import Summits.QuantumFields.YangMills.Theorems.SandwichVariancePinchingCeilingRemainder

/-!
# Route `SandwichVariancePinching` — crux `QuadraticVarianceCeiling` (stmt-QuantumFields-28259):
# **the variance CEILING for a SMOOTH potential in the whitened frame** (`H₀ = 1`, `A ∈ C²`)

`ceilingWhitened_of_contDiff`: for `0 ≤ δ ≤ 1/2`, `H` symmetric, `b`, `A ∈ C²` with the Euclidean second-difference
sandwich and the centring: `gE(q²) − gE(q)² ≤ (1 + 26δ)·(2 tr H² + |b|²)`, constants independent of `n`.
STEIN PROXY (memo = evidence #4 on 28259): with `u = Hx + b` the affine score `G = ∂_uA − trH` IS `q − trH + R`,
`R = ∂_uA − q`, so `q − E q = G − (R − E R)` and, pointwise, `(g − r)² ≤ (1+t)g² + (1+t⁻¹)r²`.  Inputs:
`∫G²e^{−A} ≤ τZ + (1+δ)(S₂ + |b|²Z)`, `S₂ ≤ (1−δ)⁻¹τZ` (`…CeilingDefect`), and the remainder variance
`≤ (1−δ)⁻¹(2δ²(S₂+|b|²Z) + 2(1−δ)⁻¹δ²τZ)Z` (`…CeilingRemainder`); then `t = δ` (`t → 0` when `δ = 0`).

HONEST SCOPE.  Free-hands work of the LEAD seat of crux stmt-QuantumFields-22884 (cell ym-idea-1); smooth whitened case
only (continuous `A`, general `H₀`: `…CeilingMollification`, `…CeilingWhitening`); nothing here proves
`QuadraticCovarianceComparison` (26240) by itself, the `LogConcaveChart` thesis, rung R2a or any summit statement;
the Yang–Mills mass gap is NOT proved by any of this.
-/

noncomputable section

namespace Summit.QuantumFields.YangMills.Theorems.SandwichVariancePinching

open MeasureTheory Real Filter Topology
open Summit.QuantumFields.YangMills.Cruxes.TransportCovarianceTransfer

variable {n : ℕ}

/-- Pointwise splitting inequality `(g − r)² ≤ (1+t)g² + (1+t⁻¹)r²` for `t > 0`. [folklore] -/
theorem sq_sub_le_split {t : ℝ} (ht : 0 < t) (g r : ℝ) : (g - r) ^ 2 ≤ (1 + t) * g ^ 2 + (1 + t⁻¹) * r ^ 2 := by
  have key : 0 ≤ t * g ^ 2 + t⁻¹ * r ^ 2 + 2 * g * r := by
    have : t * g ^ 2 + t⁻¹ * r ^ 2 + 2 * g * r = t⁻¹ * (t * g + r) ^ 2 := by
      field_simp; ring
    rw [this]; positivity
  nlinarith

/-- **THE VARIANCE CEILING FOR A SMOOTH POTENTIAL IN THE WHITENED FRAME** (`C = 26`, `δ ≤ 1/2`). [folklore] -/
theorem ceilingWhitened_of_contDiff {δ : ℝ} (hδ : 0 ≤ δ) (hδ2 : δ ≤ 1 / 2)
    (H : Matrix (Fin n) (Fin n) ℝ) (b : Fin n → ℝ) {A : (Fin n → ℝ) → ℝ} (hH : H.IsSymm)
    (hA : ContDiff ℝ 2 A)
    (hsw : ∀ x h : Fin n → ℝ, (1 - δ) * (h ⬝ᵥ h) ≤ A (x + h) + A (x - h) - 2 * A x ∧
      A (x + h) + A (x - h) - 2 * A x ≤ (1 + δ) * (h ⬝ᵥ h))
    (hcent : ∀ i : Fin n, ∫ x, x i * exp (-A x) = 0) :
    (∫ x, (x ⬝ᵥ H.mulVec x + b ⬝ᵥ x) * (x ⬝ᵥ H.mulVec x + b ⬝ᵥ x) * exp (-A x)) / (∫ x, exp (-A x)) -
        (∫ x, (x ⬝ᵥ H.mulVec x + b ⬝ᵥ x) * exp (-A x)) / (∫ x, exp (-A x)) *
          ((∫ x, (x ⬝ᵥ H.mulVec x + b ⬝ᵥ x) * exp (-A x)) / (∫ x, exp (-A x))) ≤
      (1 + 26 * δ) * (2 * (H * H).trace + b ⬝ᵥ b) := by
  have hδ1 : δ < 1 := by linarith
  have hAc : Continuous A := hA.continuous
  obtain ⟨C₀, κ, _, hκ, hlb⟩ := exists_quadratic_lower_of_sandwich hAc hδ1 hsw
  have hZint : Integrable fun x => exp (-A x) := by
    have := integrable_mul_exp_neg_of_growth hAc continuous_const hκ (by norm_num : 0 ≤ 8) hlb
      (w := fun _ => (1:ℝ)) (D := 1) (fun x => by simp)
    simpa using this
  have hZ : 0 < ∫ x, exp (-A x) := integral_exp_pos hZint
  set Z : ℝ := ∫ x, exp (-A x) with hZdef
  set q : (Fin n → ℝ) → ℝ := fun x => x ⬝ᵥ H.mulVec x + b ⬝ᵥ x with hqdef
  have hqc1 : ContDiff ℝ 1 q := contDiff_quadObs H b
  have hqc : Continuous q := hqc1.continuous
  obtain ⟨Dq, Dq', hDq0, _, hqb, _⟩ := quadObs_growth hH b
  set τ : ℝ := (H * H).trace with hτdef
  have hτ0 : 0 ≤ τ := by rw [hτdef, trace_mul_self_of_isSymm hH]; positivity
  have hbb : 0 ≤ b ⬝ᵥ b := by simpa using dotProduct_self_star_nonneg b
  set S2 : ℝ := ∫ x, (H.mulVec x ⬝ᵥ H.mulVec x) * exp (-A x) with hS2def
  -- the three inputs
  have hS2le : S2 ≤ (1 - δ)⁻¹ * τ * Z := integral_mulVec_sq_le hA hδ1 hsw hcent hH
  have hX : ∫ x, (fderiv ℝ A x (H.mulVec x + b) - H.trace) ^ 2 * exp (-A x) ≤
      τ * Z + (1 + δ) * (S2 + (b ⬝ᵥ b) * Z) := score_sq_le hA hδ hδ1 hsw hcent hH b
  set R : (Fin n → ℝ) → ℝ := fun x => fderiv ℝ A x (H.mulVec x + b) - q x with hRdef
  have hVR : (∫ x, R x ^ 2 * exp (-A x)) * Z - (∫ x, R x * exp (-A x)) ^ 2 ≤
      (1 - δ)⁻¹ * (2 * δ ^ 2 * (S2 + (b ⬝ᵥ b) * Z) + 2 * ((1 - δ)⁻¹ * (δ ^ 2 * τ) * Z)) * Z :=
    remainder_variance_le hA hδ hδ1 hsw hcent hH b
  -- growth / integrability
  have hRc : Continuous R := ((contDiff_fderiv_affine hA H b).sub hqc1).continuous
  obtain ⟨D₁, hD₁0, hD₁⟩ := exists_abs_fderiv_affine_le hA hδ hsw H b
  have hRb : ∀ x, |R x| ≤ (D₁ + Dq) * (1 + ‖x‖) ^ 3 := fun x => by
    calc |R x| ≤ |fderiv ℝ A x (H.mulVec x + b)| + |q x| := abs_sub _ _
      _ ≤ D₁ * (1 + ‖x‖) ^ 3 + Dq * (1 + ‖x‖) ^ 3 := add_le_add (hD₁ x) (hqb x)
      _ = (D₁ + Dq) * (1 + ‖x‖) ^ 3 := by ring
  have hIq : Integrable fun x => q x * exp (-A x) :=
    integrable_mul_exp_neg_of_growth hAc hqc hκ (by norm_num) hlb hqb
  have hIqq : Integrable fun x => q x * q x * exp (-A x) :=
    integrable_mul_exp_neg_of_growth hAc (hqc.mul hqc) hκ (by norm_num : 3 + 3 ≤ 8) hlb (abs_mul_le_growth hqb hqb)
  have hIRi : Integrable fun x => R x * exp (-A x) :=
    integrable_mul_exp_neg_of_growth hAc hRc hκ (by norm_num) hlb hRb
  have hIRRi : Integrable fun x => R x ^ 2 * exp (-A x) := by
    have := abs_mul_le_growth hRb hRb
    refine integrable_mul_exp_neg_of_growth hAc (hRc.pow 2) hκ (by norm_num : 3 + 3 ≤ 8) hlb
      (D := (D₁ + Dq) * (D₁ + Dq)) (fun x => ?_)
    rw [sq]; exact this x
  have hIdA : Integrable fun x => fderiv ℝ A x (H.mulVec x + b) * exp (-A x) :=
    integrable_mul_exp_neg_of_growth hAc (contDiff_fderiv_affine hA H b).continuous hκ (by norm_num) hlb hD₁
  -- `∫ ∂_uA e^{−A} = trH · Z` (score identity with `F ≡ 1`)
  have hIdAval : ∫ x, fderiv ℝ A x (H.mulVec x + b) * exp (-A x) = H.trace * Z := by
    have h1 := integral_mul_fderiv_affine_mul_exp_neg hA hδ hδ1 hsw H b
      (F := fun _ => (1:ℝ)) contDiff_const (DF := 1) (DF' := 0)
      (fun x => by rw [abs_one, one_mul]; exact one_le_pow₀ (by linarith [norm_nonneg x]))
      (fun x j => by simp)
    simp only [one_mul, fderiv_fun_const, Pi.zero_apply, zero_apply, zero_add, mul_one] at h1
    rw [h1, integral_const_mul]
  set Iq : ℝ := ∫ x, q x * exp (-A x) with hIqdef
  set Iqq : ℝ := ∫ x, q x * q x * exp (-A x) with hIqqdef
  set IR : ℝ := ∫ x, R x * exp (-A x) with hIRdef
  set IRR : ℝ := ∫ x, R x ^ 2 * exp (-A x) with hIRRdef
  have hmean : Iq = H.trace * Z - IR := by
    have e1 : (fun x => R x * exp (-A x)) = fun x => fderiv ℝ A x (H.mulVec x + b) * exp (-A x) - q x * exp (-A x) := by
      funext x; simp only [hRdef]; ring
    rw [hIRdef, e1, integral_sub hIdA hIq, hIdAval]
    ring
  -- the `t`-inequality
  have hsplit : ∀ t : ℝ, 0 < t →
      Iqq - Iq ^ 2 / Z ≤ (1 + t) * (τ * Z + (1 + δ) * (S2 + (b ⬝ᵥ b) * Z)) +
        (1 + t⁻¹) * ((IRR * Z - IR ^ 2) / Z) := by
    intro t ht
    have hVq : ∫ x, (q x - Iq / Z) ^ 2 * exp (-A x) = Iqq - Iq ^ 2 / Z := by
      have e : (fun x => (q x - Iq / Z) ^ 2 * exp (-A x)) = fun x =>
          q x * q x * exp (-A x) - (2 * (Iq / Z)) * (q x * exp (-A x)) + (Iq / Z) ^ 2 * exp (-A x) := by
        funext x; ring
      have hI1 : Integrable fun x => q x * q x * exp (-A x) - (2 * (Iq / Z)) * (q x * exp (-A x)) :=
        hIqq.sub (hIq.const_mul _)
      rw [e, integral_add hI1 (hZint.const_mul _), integral_sub hIqq (hIq.const_mul _), integral_const_mul,
        integral_const_mul, ← hIqqdef, ← hIqdef, ← hZdef]
      field_simp; ring
    have hVRi : ∫ x, (R x - IR / Z) ^ 2 * exp (-A x) = (IRR * Z - IR ^ 2) / Z := by
      have e : (fun x => (R x - IR / Z) ^ 2 * exp (-A x)) = fun x =>
          R x ^ 2 * exp (-A x) - (2 * (IR / Z)) * (R x * exp (-A x)) + (IR / Z) ^ 2 * exp (-A x) := by
        funext x; ring
      have hI1 : Integrable fun x => R x ^ 2 * exp (-A x) - (2 * (IR / Z)) * (R x * exp (-A x)) :=
        hIRRi.sub (hIRi.const_mul _)
      rw [e, integral_add hI1 (hZint.const_mul _), integral_sub hIRRi (hIRi.const_mul _), integral_const_mul,
        integral_const_mul, ← hIRRdef, ← hIRdef, ← hZdef]
      field_simp; ring
    have hpt : ∀ x, (q x - Iq / Z) ^ 2 * exp (-A x) ≤
        (1 + t) * ((fderiv ℝ A x (H.mulVec x + b) - H.trace) ^ 2 * exp (-A x)) +
          (1 + t⁻¹) * ((R x - IR / Z) ^ 2 * exp (-A x)) := by
      intro x
      have hid : q x - Iq / Z = (fderiv ℝ A x (H.mulVec x + b) - H.trace) - (R x - IR / Z) := by
        simp only [hRdef]
        rw [hmean]
        field_simp
        ring
      rw [hid]
      have he : 0 ≤ exp (-A x) := (exp_pos _).le
      have hs := mul_le_mul_of_nonneg_right (sq_sub_le_split ht (fderiv ℝ A x (H.mulVec x + b) - H.trace)
        (R x - IR / Z)) he
      nlinarith only [hs]
    have hGc : Continuous fun x => fderiv ℝ A x (H.mulVec x + b) - H.trace :=
      (contDiff_fderiv_affine hA H b).continuous.sub continuous_const
    have hGb : ∀ x, |fderiv ℝ A x (H.mulVec x + b) - H.trace| ≤ (D₁ + |H.trace|) * (1 + ‖x‖) ^ 3 := fun x => by
      have h2 : (1:ℝ) ≤ (1 + ‖x‖) ^ 3 := one_le_pow₀ (by linarith [norm_nonneg x])
      calc |fderiv ℝ A x (H.mulVec x + b) - H.trace| ≤ |fderiv ℝ A x (H.mulVec x + b)| + |H.trace| := abs_sub _ _
        _ ≤ D₁ * (1 + ‖x‖) ^ 3 + |H.trace| * (1 + ‖x‖) ^ 3 :=
            add_le_add (hD₁ x) (le_mul_of_one_le_right (abs_nonneg _) h2)
        _ = (D₁ + |H.trace|) * (1 + ‖x‖) ^ 3 := by ring
    have hI_G2 : Integrable fun x => (fderiv ℝ A x (H.mulVec x + b) - H.trace) ^ 2 * exp (-A x) := by
      have := abs_mul_le_growth hGb hGb
      refine integrable_mul_exp_neg_of_growth hAc (hGc.pow 2) hκ (by norm_num : 3 + 3 ≤ 8) hlb
        (D := (D₁ + |H.trace|) * (D₁ + |H.trace|)) (fun x => ?_)
      rw [sq]; exact this x
    have hgen : ∀ (F : (Fin n → ℝ) → ℝ) (DF c : ℝ), Continuous F → (∀ x, |F x| ≤ DF * (1 + ‖x‖) ^ 3) →
        Integrable fun x => (F x - c) ^ 2 * exp (-A x) := by
      intro F DF c hFc hFb
      have hb' : ∀ x, |F x - c| ≤ (DF + |c|) * (1 + ‖x‖) ^ 3 := fun x => by
        have h2 : (1:ℝ) ≤ (1 + ‖x‖) ^ 3 := one_le_pow₀ (by linarith [norm_nonneg x])
        calc |F x - c| ≤ |F x| + |c| := abs_sub _ _
          _ ≤ DF * (1 + ‖x‖) ^ 3 + |c| * (1 + ‖x‖) ^ 3 :=
              add_le_add (hFb x) (le_mul_of_one_le_right (abs_nonneg _) h2)
          _ = (DF + |c|) * (1 + ‖x‖) ^ 3 := by ring
      have := abs_mul_le_growth hb' hb'
      refine integrable_mul_exp_neg_of_growth hAc ((hFc.sub continuous_const).pow 2) hκ (by norm_num : 3 + 3 ≤ 8)
        hlb (D := (DF + |c|) * (DF + |c|)) (fun x => ?_)
      rw [sq]; exact this x
    have hIq_c := hgen q Dq (Iq / Z) hqc hqb
    have hIR_c := hgen R (D₁ + Dq) (IR / Z) hRc hRb
    have hsum : Integrable fun x => (1 + t) * ((fderiv ℝ A x (H.mulVec x + b) - H.trace) ^ 2 * exp (-A x)) +
        (1 + t⁻¹) * ((R x - IR / Z) ^ 2 * exp (-A x)) := (hI_G2.const_mul _).add (hIR_c.const_mul _)
    have hmono := integral_mono hIq_c hsum hpt
    rw [integral_add (hI_G2.const_mul _) (hIR_c.const_mul _), integral_const_mul, integral_const_mul,
      hVq, hVRi] at hmono
    have ht1 : 0 ≤ 1 + t := by linarith
    have := mul_le_mul_of_nonneg_left hX ht1
    linarith only [hmono, this]
  -- the numbers
  set rV : ℝ := 2 * τ + b ⬝ᵥ b with hrVdef
  have hrV0 : 0 ≤ rV := by rw [hrVdef]; positivity
  set a : ℝ := (1 - δ)⁻¹ with hadef
  have ha1 : (1 - δ) * a = 1 := mul_inv_cancel₀ (by linarith)
  have ha0 : 0 ≤ a := inv_nonneg.mpr (by linarith)
  have ha2 : a ≤ 2 := by
    rw [hadef, inv_le_comm₀ (by linarith) (by norm_num)]; linarith
  have ha3 : a ≤ 1 + 2 * δ := by nlinarith only [ha1, ha2, hδ, ha0]
  have hY : (IRR * Z - IR ^ 2) / Z ≤ 8 * δ ^ 2 * rV * Z := by
    rw [div_le_iff₀ hZ]
    have h1 : IRR * Z - IR ^ 2 ≤ a * (2 * δ ^ 2 * (S2 + (b ⬝ᵥ b) * Z) + 2 * (a * (δ ^ 2 * τ) * Z)) * Z := hVR
    have h4 : 2 * δ ^ 2 * (S2 + (b ⬝ᵥ b) * Z) + 2 * (a * (δ ^ 2 * τ) * Z) ≤
        2 * δ ^ 2 * (a * τ * Z + (b ⬝ᵥ b) * Z) + 2 * (a * (δ ^ 2 * τ) * Z) := by
      nlinarith only [mul_le_mul_of_nonneg_left hS2le (sq_nonneg δ)]
    have h5 : 2 * δ ^ 2 * (a * τ * Z + (b ⬝ᵥ b) * Z) + 2 * (a * (δ ^ 2 * τ) * Z) ≤ 4 * δ ^ 2 * rV * Z := by
      rw [hrVdef]
      have p1 : 0 ≤ δ ^ 2 * τ * Z := by positivity
      have p2 : 0 ≤ δ ^ 2 * (b ⬝ᵥ b) * Z := by positivity
      nlinarith only [mul_le_mul_of_nonneg_left ha2 p1, mul_le_mul_of_nonneg_left ha2 p2, p1, p2]
    have h3 : a * (2 * δ ^ 2 * (S2 + (b ⬝ᵥ b) * Z) + 2 * (a * (δ ^ 2 * τ) * Z)) ≤ 8 * δ ^ 2 * rV * Z := by
      calc a * (2 * δ ^ 2 * (S2 + (b ⬝ᵥ b) * Z) + 2 * (a * (δ ^ 2 * τ) * Z))
          ≤ a * (4 * δ ^ 2 * rV * Z) := mul_le_mul_of_nonneg_left (h4.trans h5) ha0
        _ ≤ 2 * (4 * δ ^ 2 * rV * Z) := mul_le_mul_of_nonneg_right ha2 (by positivity)
        _ = 8 * δ ^ 2 * rV * Z := by ring
    exact h1.trans (mul_le_mul_of_nonneg_right h3 hZ.le)
  have hXle : τ * Z + (1 + δ) * (S2 + (b ⬝ᵥ b) * Z) ≤ (τ + (1 + δ) * (a * τ + b ⬝ᵥ b)) * Z := by
    have h1δ : 0 ≤ 1 + δ := by linarith
    nlinarith only [mul_le_mul_of_nonneg_left hS2le h1δ]
  have hfrac : Iqq / Z - Iq / Z * (Iq / Z) = (Iqq - Iq ^ 2 / Z) / Z := by field_simp
  rw [hfrac, div_le_iff₀ hZ]
  rcases hδ.lt_or_eq with hpos | hzero
  · have h := hsplit δ hpos
    have hcoef : (1 + δ) * (τ + (1 + δ) * (a * τ + b ⬝ᵥ b)) ≤ (1 + 4 * δ) * rV := by
      rw [hrVdef]
      have hd2 : δ ^ 2 ≤ δ / 2 := by nlinarith only [hδ, hδ2]
      have hd3 : δ ^ 3 ≤ δ / 4 := by nlinarith only [hδ, hδ2, hd2]
      have haτ : (1 + δ) * (1 + δ) * (a * τ) ≤ (1 + δ) * (1 + δ) * ((1 + 2 * δ) * τ) :=
        mul_le_mul_of_nonneg_left (mul_le_mul_of_nonneg_right ha3 hτ0) (by positivity)
      have q1 := mul_le_mul_of_nonneg_right hd2 hτ0
      have q2 := mul_le_mul_of_nonneg_right hd3 hτ0
      have q3 := mul_le_mul_of_nonneg_right hd2 hbb
      nlinarith only [haτ, q1, q2, q3, mul_nonneg hδ hτ0, mul_nonneg hδ hbb, hτ0, hbb, hδ]
    have hδinv : (1 + δ⁻¹) * (8 * δ ^ 2 * rV * Z) = 8 * (δ ^ 2 + δ) * rV * Z := by
      field_simp
    have h1 : (1 + δ) * (τ * Z + (1 + δ) * (S2 + (b ⬝ᵥ b) * Z)) ≤ (1 + 4 * δ) * rV * Z := by
      have := mul_le_mul_of_nonneg_left hXle (by linarith : (0:ℝ) ≤ 1 + δ)
      nlinarith only [this, mul_le_mul_of_nonneg_right hcoef hZ.le]
    have h2 : (1 + δ⁻¹) * ((IRR * Z - IR ^ 2) / Z) ≤ 8 * (δ ^ 2 + δ) * rV * Z := by
      rw [← hδinv]
      exact mul_le_mul_of_nonneg_left hY (by positivity)
    have hd2 : δ ^ 2 ≤ δ / 2 := by nlinarith only [hδ, hδ2]
    have hrZ : 0 ≤ rV * Z := mul_nonneg hrV0 hZ.le
    nlinarith only [h, h1, h2, hrZ, mul_le_mul_of_nonneg_right hd2 hrZ, hδ]
  · subst hzero
    have hY0 : (IRR * Z - IR ^ 2) / Z ≤ 0 := by simpa using hY
    have ha' : a = 1 := by rw [hadef]; norm_num
    have hX0 : τ * Z + (1 + 0) * (S2 + (b ⬝ᵥ b) * Z) ≤ rV * Z := by
      have := hXle
      rw [ha'] at this; rw [hrVdef]; linarith only [this]
    refine le_of_forall_pos_le_add fun ε hε => ?_
    have hZ1 : 0 < rV * Z + 1 := by positivity
    have h := hsplit (ε / (rV * Z + 1)) (by positivity)
    have h2 : (1 + (ε / (rV * Z + 1))⁻¹) * ((IRR * Z - IR ^ 2) / Z) ≤ 0 :=
      mul_nonpos_of_nonneg_of_nonpos (by positivity) hY0
    have h3 : (1 + ε / (rV * Z + 1)) * (τ * Z + (1 + 0) * (S2 + (b ⬝ᵥ b) * Z)) ≤
        (1 + ε / (rV * Z + 1)) * (rV * Z) := mul_le_mul_of_nonneg_left hX0 (by positivity)
    have h4 : ε / (rV * Z + 1) * (rV * Z) ≤ ε := by
      rw [div_mul_eq_mul_div, div_le_iff₀ hZ1]; nlinarith only [mul_nonneg hrV0 hZ.le, hε]
    have e0 : (1 + 26 * (0:ℝ)) * rV * Z + ε = rV * Z + ε := by ring
    rw [e0]
    nlinarith only [h, h2, h3, h4]

end Summit.QuantumFields.YangMills.Theorems.SandwichVariancePinching

end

++++++

## Directions for this task
I'd like the lines above from the one with "have e : (fun x => (q" up to and including the one with "have hpt : ∀" copied exactly, with no other lines.

## Exercise response
      have e : (fun x => (q x - Iq / Z) ^ 2 * exp (-A x)) = fun x =>
          q x * q x * exp (-A x) - (2 * (Iq / Z)) * (q x * exp (-A x)) + (Iq / Z) ^ 2 * exp (-A x) := by
        funext x; ring
      have hI1 : Integrable fun x => q x * q x * exp (-A x) - (2 * (Iq / Z)) * (q x * exp (-A x)) :=
        hIqq.sub (hIq.const_mul _)
      rw [e, integral_add hI1 (hZint.const_mul _), integral_sub hIqq (hIq.const_mul _), integral_const_mul,
        integral_const_mul, ← hIqqdef, ← hIqdef, ← hZdef]
      field_simp; ring
    have hVRi : ∫ x, (R x - IR / Z) ^ 2 * exp (-A x) = (IRR * Z - IR ^ 2) / Z := by
      have e : (fun x => (R x - IR / Z) ^ 2 * exp (-A x)) = fun x =>
          R x ^ 2 * exp (-A x) - (2 * (IR / Z)) * (R x * exp (-A x)) + (IR / Z) ^ 2 * exp (-A x) := by
        funext x; ring
      have hI1 : Integrable fun x => R x ^ 2 * exp (-A x) - (2 * (IR / Z)) * (R x * exp (-A x)) :=
        hIRRi.sub (hIRi.const_mul _)
      rw [e, integral_add hI1 (hZint.const_mul _), integral_sub hIRRi (hIRi.const_mul _), integral_const_mul,
        integral_const_mul, ← hIRRdef, ← hIRdef, ← hZdef]
      field_simp; ring
    have hpt : ∀ x, (q x - Iq / Z) ^ 2 * exp (-A x) ≤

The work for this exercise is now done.